• _EXERCISE DESCRIPTION_: Your job is to copy every line in the material containing the word "IsTopologicalGroup".

• _RAW DATA_:
= = = = =

import Literature.AnabelianGeometry.SemiGraphs.ProSigmaPuncturedSurfaceElastic
import Literature.AnabelianGeometry.AbsoluteAnabelian.MLFGaloisGroupsProofs
import HarnessLib

/-!
# Pro-`Σ` completions of free groups detect the index of a subgroup (Schreier's formula, pro-`Σ` form)

S. Mochizuki, *Topics in Absolute Anabelian Geometry I: Generalities*, J. Math. Sci. Univ. Tokyo **19**
(2012) [AbsTopI], Def 2.1 (i) p. 17 / Prop 2.3 (i) p. 19 (the almost pro-`Σ` quotient `Δ_X` of a
hyperbolic curve: `Ker(Δ_X → Gal(Y/X))` is the maximal pro-`Σ` quotient of `π₁(Y)`); S. Mochizuki,
*Semi-graphs of anabelioids*, Publ. RIMS **42** (2006) [SemiAnbd], Example 2.10 p. 31 (pro-`Σ` completions
of surface groups); R. C. Lyndon, P. E. Schupp, *Combinatorial Group Theory*, Ch. I Prop. 3.9 (a
subgroup of index `j` in a free group of rank `n` is free of rank `j (n − 1) + 1`).

PROOF-ONLY file (abc-iut cell, seat abc-iut-f-053; no definitions, no named facts): the AFFINE (free
surface group) half of the rank count that closes [AbsTopI] Prop 2.3 (i) at the GFG construction of
Def 2.1 (i) (abc-iut L4 row «P23i-FN-ORIGIN-GFG-MODEL», abc-iut-w6-d030; there the CLOSED case uses the
genus count `g′ − 1 = q (g″ − 1)` of `surfaceGroupFiniteIndexSubgroup_holds`).  For a free group `Γ` on
finitely many generators (`n := |Generators Γ|`), a subgroup `K ≤ Γ` of finite index, pro-`Σ` completions
`ι₂ : Γ → P₂` and `ι₁ : K → P₁` (`P₁`, `P₂` profinite) and a prime `ℓ ∈ Σ`:

* `freeProlRank_eq_card_generators_of_isProSigmaCompletion` — `δ¹_ℓ(P₂) = n` (abc-iut-L4-t15's
  `freeProlRank_eq_card_of_isProSigmaCompletion_freeGroup`, transported along `IsFreeGroup.toFreeGroup`);
* `freeProlRank_add_index_of_isProSigmaCompletion_subgroup` — **Schreier's formula, pro-`Σ` form**:
  `δ¹_ℓ(P₁) + [Γ : K] = [Γ : K] · n + 1` (the tree's Schreier basis
  `SchreierIndex.exists_freeGroupBasis_of_finiteIndex` + the previous item for the free group `K`);
* `index_eq_one_of_freeProlRank_eq` / **`index_eq_one_of_continuousMulEquiv`** — for `n ≥ 2`:
  `δ¹_ℓ(P₁) = δ¹_ℓ(P₂)` (in particular `P₁ ≅ P₂` as topological groups) forces `[Γ : K] = 1`; contrapositive
  `isEmpty_continuousMulEquiv_of_two_le_index`.

Classical (Schreier 1927 / Lyndon–Schupp I.3.9, [SemiAnbd] Ex. 2.10); OUR kernel check; nothing here bears on
[IUTchIII] Cor. 3.12; no side is taken.
-/

noncomputable section

namespace Literature.AnabelianGeometry.SemiGraphs.SemiGraphOfAnabelioids.IsProSigmaCompletion

open Literature.AnabelianGeometry.AbsoluteAnabelian
open Literature.GroupTheory.CombinatorialGroupTheory

universe u v

variable {Sigma : Set ℕ} {Γ : Type u} [Group Γ] [IsFreeGroup Γ] [Finite (IsFreeGroup.Generators Γ)]
  {P₁ : Type v} [Group P₁] [TopologicalSpace P₁] [IsTopologicalGroup P₁]
  {P₂ : Type v} [Group P₂] [TopologicalSpace P₂] [IsTopologicalGroup P₂]

/-! ### The rank of a pro-`Σ` completion of a finitely generated free group -/

/-- **`δ¹_ℓ(P) = |ι|` for a pro-`Σ` completion `P` of a group with a FINITE free basis indexed by `ι`**
(`ℓ ∈ Σ` prime): transport of `freeProlRank_eq_card_of_isProSigmaCompletion_freeGroup` along the basis
isomorphism `Γ ≃* F(ι)`. [cite: MochizukiSemiAnbd2006, Ex. 2.10 p.31] -/
theorem freeProlRank_eq_card_of_isProSigmaCompletion_basis {K : Type u} [Group K] {ι : Type u} [Finite ι]
    (b : FreeGroupBasis ι K) [CompactSpace P₁] {j : K →* P₁} (hj : IsProSigmaCompletion Sigma j) {ℓ : ℕ}
    [Fact ℓ.Prime] (hℓ : ℓ ∈ Sigma) : freeProlRank P₁ ℓ = (Nat.card ι : ℕ∞) := by
  classical
  haveI : Fintype ι := Fintype.ofFinite ι
  -- `j ∘ b.repr⁻¹ : F(ι) → P₁` is again a pro-`Σ` completion
  have hj' : IsProSigmaCompletion Sigma (j.comp b.repr.symm.toMonoidHom) :=
    hj.of_comp_mulEquiv b.repr.symm fun _ => rfl
  rw [freeProlRank_eq_card_of_isProSigmaCompletion_freeGroup hj' hℓ, Nat.card_eq_fintype_card]

/-- **`δ¹_ℓ(P₂) = |Generators Γ|`** for a pro-`Σ` completion `ι₂ : Γ → P₂` of a free group with finitely
many free generators, `ℓ ∈ Σ` prime. [cite: MochizukiSemiAnbd2006, Ex. 2.10 p.31] -/
theorem freeProlRank_eq_card_generators_of_isProSigmaCompletion [CompactSpace P₂] {ι₂ : Γ →* P₂}
    (hι₂ : IsProSigmaCompletion Sigma ι₂) {ℓ : ℕ} [Fact ℓ.Prime] (hℓ : ℓ ∈ Sigma) :
    freeProlRank P₂ ℓ = (Nat.card (IsFreeGroup.Generators Γ) : ℕ∞) :=
  freeProlRank_eq_card_of_isProSigmaCompletion_basis (IsFreeGroup.basis Γ) hι₂ hℓ

/-! ### Schreier's index formula, read on the pro-`Σ` completions -/

/-- **Schreier's formula, pro-`Σ` form**: for `K ≤ Γ` of finite index in a free group `Γ` with `n`
free generators and a pro-`Σ` completion `ι₁ : K → P₁` (`ℓ ∈ Σ` prime),
`δ¹_ℓ(P₁) + [Γ : K] = [Γ : K] · n + 1` — `K` is free of rank `[Γ : K](n − 1) + 1`
(`SchreierIndex.exists_freeGroupBasis_of_finiteIndex`). [cite: LyndonSchupp2001, Ch. I Prop. 3.9] -/
theorem freeProlRank_add_index_of_isProSigmaCompletion_subgroup [CompactSpace P₁] (K : Subgroup Γ)
    [K.FiniteIndex] {ι₁ : K →* P₁} (hι₁ : IsProSigmaCompletion Sigma ι₁) {ℓ : ℕ} [Fact ℓ.Prime]
    (hℓ : ℓ ∈ Sigma) :
    freeProlRank P₁ ℓ + (K.index : ℕ∞) =
      ((K.index * Nat.card (IsFreeGroup.Generators Γ) + 1 : ℕ) : ℕ∞) := by
  obtain ⟨ι, b, hfin, hcard⟩ := SchreierIndex.exists_freeGroupBasis_of_finiteIndex K
  haveI := hfin
  rw [freeProlRank_eq_card_of_isProSigmaCompletion_basis b hι₁ hℓ, ← hcard]
  push_cast
  rfl

/-- The same as a natural-number identity: `δ¹_ℓ(P₁)` IS the natural number
`[Γ : K] · (n − 1) + 1` (for `n ≥ 1`; ℕ-subtraction). [cite: LyndonSchupp2001, Ch. I Prop. 3.9] -/
theorem freeProlRank_eq_of_isProSigmaCompletion_subgroup [CompactSpace P₁]
    (hn : 1 ≤ Nat.card (IsFreeGroup.Generators Γ)) (K : Subgroup Γ)
    [K.FiniteIndex] {ι₁ : K →* P₁} (hι₁ : IsProSigmaCompletion Sigma ι₁) {ℓ : ℕ} [Fact ℓ.Prime]
    (hℓ : ℓ ∈ Sigma) :
    freeProlRank P₁ ℓ = ((K.index * (Nat.card (IsFreeGroup.Generators Γ) - 1) + 1 : ℕ) : ℕ∞) := by
  obtain ⟨ι, b, hfin, hcard⟩ := SchreierIndex.exists_freeGroupBasis_of_finiteIndex K
  haveI := hfin
  rw [freeProlRank_eq_card_of_isProSigmaCompletion_basis b hι₁ hℓ, Nat.cast_inj]
  set n := Nat.card (IsFreeGroup.Generators Γ) with hn'
  set j := K.index with hj
  -- `|ι| + j = j * n + 1` and `j * n = j * (n - 1) + j`, so `|ι| = j * (n - 1) + 1`
  have hmul : j * n = j * (n - 1) + j := by
    conv_lhs => rw [← Nat.sub_add_cancel hn, Nat.mul_add, Nat.mul_one]
  omega

/-! ### Rigidity: isomorphic completions force index one -/

/-- **Equal pro-`ℓ` ranks force index one.**  For a free group `Γ` with `n ≥ 2` free generators, `K ≤ Γ`
of finite index, and pro-`Σ` completions `ι₁ : K → P₁`, `ι₂ : Γ → P₂` with `δ¹_ℓ(P₁) = δ¹_ℓ(P₂)` for some
prime `ℓ ∈ Σ`: `[Γ : K] = 1` (Schreier: `δ¹_ℓ(P₁) − 1 = [Γ : K](n − 1)` while `δ¹_ℓ(P₂) − 1 = n − 1 > 0`).  (The hypothesis `n ≥ 1` of the
rank formula is needed: for the trivial free group the truncated formula would fail.)
[cite: LyndonSchupp2001, Ch. I Prop. 3.9] -/
theorem index_eq_one_of_freeProlRank_eq [CompactSpace P₁] [CompactSpace P₂]
    (hn : 2 ≤ Nat.card (IsFreeGroup.Generators Γ)) (K : Subgroup Γ) [K.FiniteIndex]
    {ι₁ : K →* P₁} (hι₁ : IsProSigmaCompletion Sigma ι₁) {ι₂ : Γ →* P₂}
    (hι₂ : IsProSigmaCompletion Sigma ι₂) {ℓ : ℕ} [Fact ℓ.Prime] (hℓ : ℓ ∈ Sigma)
    (h : freeProlRank P₁ ℓ = freeProlRank P₂ ℓ) : K.index = 1 := by
  rw [freeProlRank_eq_of_isProSigmaCompletion_subgroup (by omega) K hι₁ hℓ,
    freeProlRank_eq_card_generators_of_isProSigmaCompletion hι₂ hℓ, Nat.cast_inj] at h
  have hidx : 1 ≤ K.index := Nat.one_le_iff_ne_zero.mpr Subgroup.FiniteIndex.index_ne_zero
  -- `K.index * (n - 1) + 1 = n` with `n ≥ 2` forces `K.index = 1`
  set n := Nat.card (IsFreeGroup.Generators Γ) with hn'
  have h1 : K.index * (n - 1) = 1 * (n - 1) := by omega
  have h2 : 0 < n - 1 := by omega
  exact Nat.eq_of_mul_eq_mul_right h2 h1

/-- **Pro-`Σ` completions detect the index**: for a free group `Γ` with `n ≥ 2` free generators and
`K ≤ Γ` of finite index, a topological isomorphism between a pro-`Σ` completion of `K` and one of `Γ`
(`Σ` containing a prime) forces `[Γ : K] = 1` — the affine twin of the genus count `g′ − 1 = q (g″ − 1)`
for closed surface groups. [cite: MochizukiAbsTopI2012, Prop 2.3 (i) p.19] -/
theorem index_eq_one_of_continuousMulEquiv [CompactSpace P₁] [CompactSpace P₂]
    (hn : 2 ≤ Nat.card (IsFreeGroup.Generators Γ)) (K : Subgroup Γ) [K.FiniteIndex]
    {ι₁ : K →* P₁} (hι₁ : IsProSigmaCompletion Sigma ι₁) {ι₂ : Γ →* P₂}
    (hι₂ : IsProSigmaCompletion Sigma ι₂) {ℓ : ℕ} (hℓp : ℓ.Prime) (hℓ : ℓ ∈ Sigma) (e : P₁ ≃ₜ* P₂) :
    K.index = 1 :=
  haveI : Fact ℓ.Prime := ⟨hℓp⟩
  index_eq_one_of_freeProlRank_eq hn K hι₁ hι₂ hℓ (freeProlRank_eq_of_continuousMulEquiv e ℓ)

/-- Equivalently: `K = ⊤`. [cite: MochizukiAbsTopI2012, Prop 2.3 (i) p.19] -/
theorem eq_top_of_continuousMulEquiv [CompactSpace P₁] [CompactSpace P₂]
    (hn : 2 ≤ Nat.card (IsFreeGroup.Generators Γ)) (K : Subgroup Γ) [K.FiniteIndex]
    {ι₁ : K →* P₁} (hι₁ : IsProSigmaCompletion Sigma ι₁) {ι₂ : Γ →* P₂}
    (hι₂ : IsProSigmaCompletion Sigma ι₂) {ℓ : ℕ} (hℓp : ℓ.Prime) (hℓ : ℓ ∈ Sigma) (e : P₁ ≃ₜ* P₂) :
    K = ⊤ :=
  Subgroup.index_eq_one.mp (index_eq_one_of_continuousMulEquiv hn K hι₁ hι₂ hℓp hℓ e)

/-- **Contrapositive**: for `[Γ : K] ≥ 2` there is NO topological isomorphism between a pro-`Σ` completion
of `K` and one of `Γ`. [cite: MochizukiAbsTopI2012, Prop 2.3 (i) p.19] -/
theorem isEmpty_continuousMulEquiv_of_two_le_index [CompactSpace P₁] [CompactSpace P₂]
    (hn : 2 ≤ Nat.card (IsFreeGroup.Generators Γ)) (K : Subgroup Γ) [K.FiniteIndex] (hK : 2 ≤ K.index)
    {ι₁ : K →* P₁} (hι₁ : IsProSigmaCompletion Sigma ι₁) {ι₂ : Γ →* P₂}
    (hι₂ : IsProSigmaCompletion Sigma ι₂) {ℓ : ℕ} (hℓp : ℓ.Prime) (hℓ : ℓ ∈ Sigma) :
    IsEmpty (P₁ ≃ₜ* P₂) :=
  ⟨fun e => by have := index_eq_one_of_continuousMulEquiv hn K hι₁ hι₂ hℓp hℓ e; omega⟩

/-- **The punctured surface groups**: for a hyperbolic AFFINE type `(g, r)` (`r ≥ 1`, `2g − 2 + r > 0`) the
group `Γ_{g,r}` is free on `2g + r − 1 ≥ 2` generators, so the rigidity applies to it: a pro-`Σ`
completion of a subgroup `K ≤ Γ_{g,k+1}` of index `≥ 2` is never topologically isomorphic to a pro-`Σ`
completion of `Γ_{g,k+1}` (`Σ` containing a prime).  [cite: MochizukiAbsTopI2012, Prop 2.3 (i) p.19] -/
theorem isEmpty_continuousMulEquiv_puncturedSurfaceGroup [CompactSpace P₁] [CompactSpace P₂] {g k : ℕ}
    (hgk : PuncturedSurfaceGroup.IsHyperbolicType g (k + 1)) (K : Subgroup (PuncturedSurfaceGroup g (k + 1)))
    [K.FiniteIndex] (hK : 2 ≤ K.index) {ι₁ : K →* P₁} (hι₁ : IsProSigmaCompletion Sigma ι₁)
    {ι₂ : PuncturedSurfaceGroup g (k + 1) →* P₂} (hι₂ : IsProSigmaCompletion Sigma ι₂) {ℓ : ℕ}
    (hℓp : ℓ.Prime) (hℓ : ℓ ∈ Sigma) : IsEmpty (P₁ ≃ₜ* P₂) := by
  classical
  obtain ⟨e⟩ := PuncturedSurfaceGroup.nonempty_mulEquiv_freeGroup g k
  -- transport everything to the free group `F := FreeGroup (Fin g × Bool ⊕ Fin k)`
  let F := FreeGroup (Fin g × Bool ⊕ Fin k)
  let K' : Subgroup F := K.map (e : PuncturedSurfaceGroup g (k + 1) →* F)
  have hidx : K'.index = K.index := Subgroup.index_map_of_bijective e.bijective K
  haveI : K'.FiniteIndex := ⟨by rw [hidx]; exact Subgroup.FiniteIndex.index_ne_zero⟩
  have hK' : 2 ≤ K'.index := by rw [hidx]; exact hK
  -- the generators of `F`
  have hgen : Nat.card (IsFreeGroup.Generators F) = 2 * g + k := by
    rw [Nat.card_congr (Equiv.ofFreeGroupEquiv (IsFreeGroup.toFreeGroup F)).symm, Nat.card_eq_fintype_card,
      Fintype.card_sum, Fintype.card_prod, Fintype.card_fin, Fintype.card_bool, Fintype.card_fin]
    ring
  haveI : Finite (IsFreeGroup.Generators F) :=
    Finite.of_equiv _ (Equiv.ofFreeGroupEquiv (IsFreeGroup.toFreeGroup F))
  have hn : 2 ≤ Nat.card (IsFreeGroup.Generators F) := by
    rw [hgen]
    unfold PuncturedSurfaceGroup.IsHyperbolicType at hgk
    omega
  -- the completions, transported
  let eK : K ≃* K' := e.subgroupMap K
  have hι₁' : IsProSigmaCompletion Sigma (ι₁.comp eK.symm.toMonoidHom) :=
    hι₁.of_comp_mulEquiv eK.symm fun _ => rfl
  have hι₂' : IsProSigmaCompletion Sigma (ι₂.comp e.symm.toMonoidHom) :=
    hι₂.of_comp_mulEquiv e.symm fun _ => rfl
  exact isEmpty_continuousMulEquiv_of_two_le_index hn K' hK' hι₁' hι₂' hℓp hℓ

/-! ### The index is an invariant of the completion (appended, abc-iut-f-053 gen 3) -/

/-- **The pro-`ℓ` rank of the completion DETERMINES the index**: for a free group `Γ` with `n ≥ 2` free
generators, finite-index subgroups `K₁, K₂ ≤ Γ` whose pro-`Σ` completions have the same `δ¹_ℓ` (some prime `ℓ ∈ Σ`)
have the same index — `δ¹_ℓ = [Γ : K](n − 1) + 1` is strictly increasing in `[Γ : K]`.
[cite: LyndonSchupp2001, Ch. I Prop. 3.9] -/
theorem index_eq_index_of_freeProlRank_eq [CompactSpace P₁] [CompactSpace P₂]
    (hn : 2 ≤ Nat.card (IsFreeGroup.Generators Γ)) (K₁ K₂ : Subgroup Γ) [K₁.FiniteIndex] [K₂.FiniteIndex]
    {ι₁ : K₁ →* P₁} (hι₁ : IsProSigmaCompletion Sigma ι₁) {ι₂ : K₂ →* P₂} (hι₂ : IsProSigmaCompletion Sigma ι₂)
    {ℓ : ℕ} [Fact ℓ.Prime] (hℓ : ℓ ∈ Sigma) (h : freeProlRank P₁ ℓ = freeProlRank P₂ ℓ) :
    K₁.index = K₂.index := by
  have hn1 : 1 ≤ Nat.card (IsFreeGroup.Generators Γ) := by omega
  rw [freeProlRank_eq_of_isProSigmaCompletion_subgroup hn1 K₁ hι₁ hℓ,
    freeProlRank_eq_of_isProSigmaCompletion_subgroup hn1 K₂ hι₂ hℓ, Nat.cast_inj] at h
  have h' : K₁.index * (Nat.card (IsFreeGroup.Generators Γ) - 1) =
      K₂.index * (Nat.card (IsFreeGroup.Generators Γ) - 1) := by omega
  exact Nat.eq_of_mul_eq_mul_right (by omega) h'

/-- **Isomorphic completions have the same index**: if the pro-`Σ` completions of two finite-index subgroups of a
free group of rank `≥ 2` are isomorphic as topological groups, the indices agree (`Σ` containing a prime `ℓ`).
[cite: LyndonSchupp2001, Ch. I Prop. 3.9] -/
theorem index_eq_index_of_continuousMulEquiv [CompactSpace P₁] [CompactSpace P₂]
    (hn : 2 ≤ Nat.card (IsFreeGroup.Generators Γ)) (K₁ K₂ : Subgroup Γ) [K₁.FiniteIndex] [K₂.FiniteIndex]
    {ι₁ : K₁ →* P₁} (hι₁ : IsProSigmaCompletion Sigma ι₁) {ι₂ : K₂ →* P₂} (hι₂ : IsProSigmaCompletion Sigma ι₂)
    {ℓ : ℕ} (hℓp : ℓ.Prime) (hℓ : ℓ ∈ Sigma) (e : P₁ ≃ₜ* P₂) : K₁.index = K₂.index :=
  haveI : Fact ℓ.Prime := ⟨hℓp⟩
  index_eq_index_of_freeProlRank_eq hn K₁ K₂ hι₁ hι₂ hℓ (freeProlRank_eq_of_continuousMulEquiv e ℓ)

/-- **Subgroups of different index have non-isomorphic pro-`Σ` completions** (free group of rank `≥ 2`, `Σ`
containing a prime). [cite: LyndonSchupp2001, Ch. I Prop. 3.9] -/
theorem isEmpty_continuousMulEquiv_of_index_ne [CompactSpace P₁] [CompactSpace P₂]
    (hn : 2 ≤ Nat.card (IsFreeGroup.Generators Γ)) (K₁ K₂ : Subgroup Γ) [K₁.FiniteIndex] [K₂.FiniteIndex]
    (hne : K₁.index ≠ K₂.index) {ι₁ : K₁ →* P₁} (hι₁ : IsProSigmaCompletion Sigma ι₁) {ι₂ : K₂ →* P₂}
    (hι₂ : IsProSigmaCompletion Sigma ι₂) {ℓ : ℕ} (hℓp : ℓ.Prime) (hℓ : ℓ ∈ Sigma) : IsEmpty (P₁ ≃ₜ* P₂) :=
  ⟨fun e => hne (index_eq_index_of_continuousMulEquiv hn K₁ K₂ hι₁ hι₂ hℓp hℓ e)⟩

end Literature.AnabelianGeometry.SemiGraphs.SemiGraphOfAnabelioids.IsProSigmaCompletion

end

= = = = =

• _REPLY_:
  {P₁ : Type v} [Group P₁] [TopologicalSpace P₁] [IsTopologicalGroup P₁]
  {P₂ : Type v} [Group P₂] [TopologicalSpace P₂] [IsTopologicalGroup P₂]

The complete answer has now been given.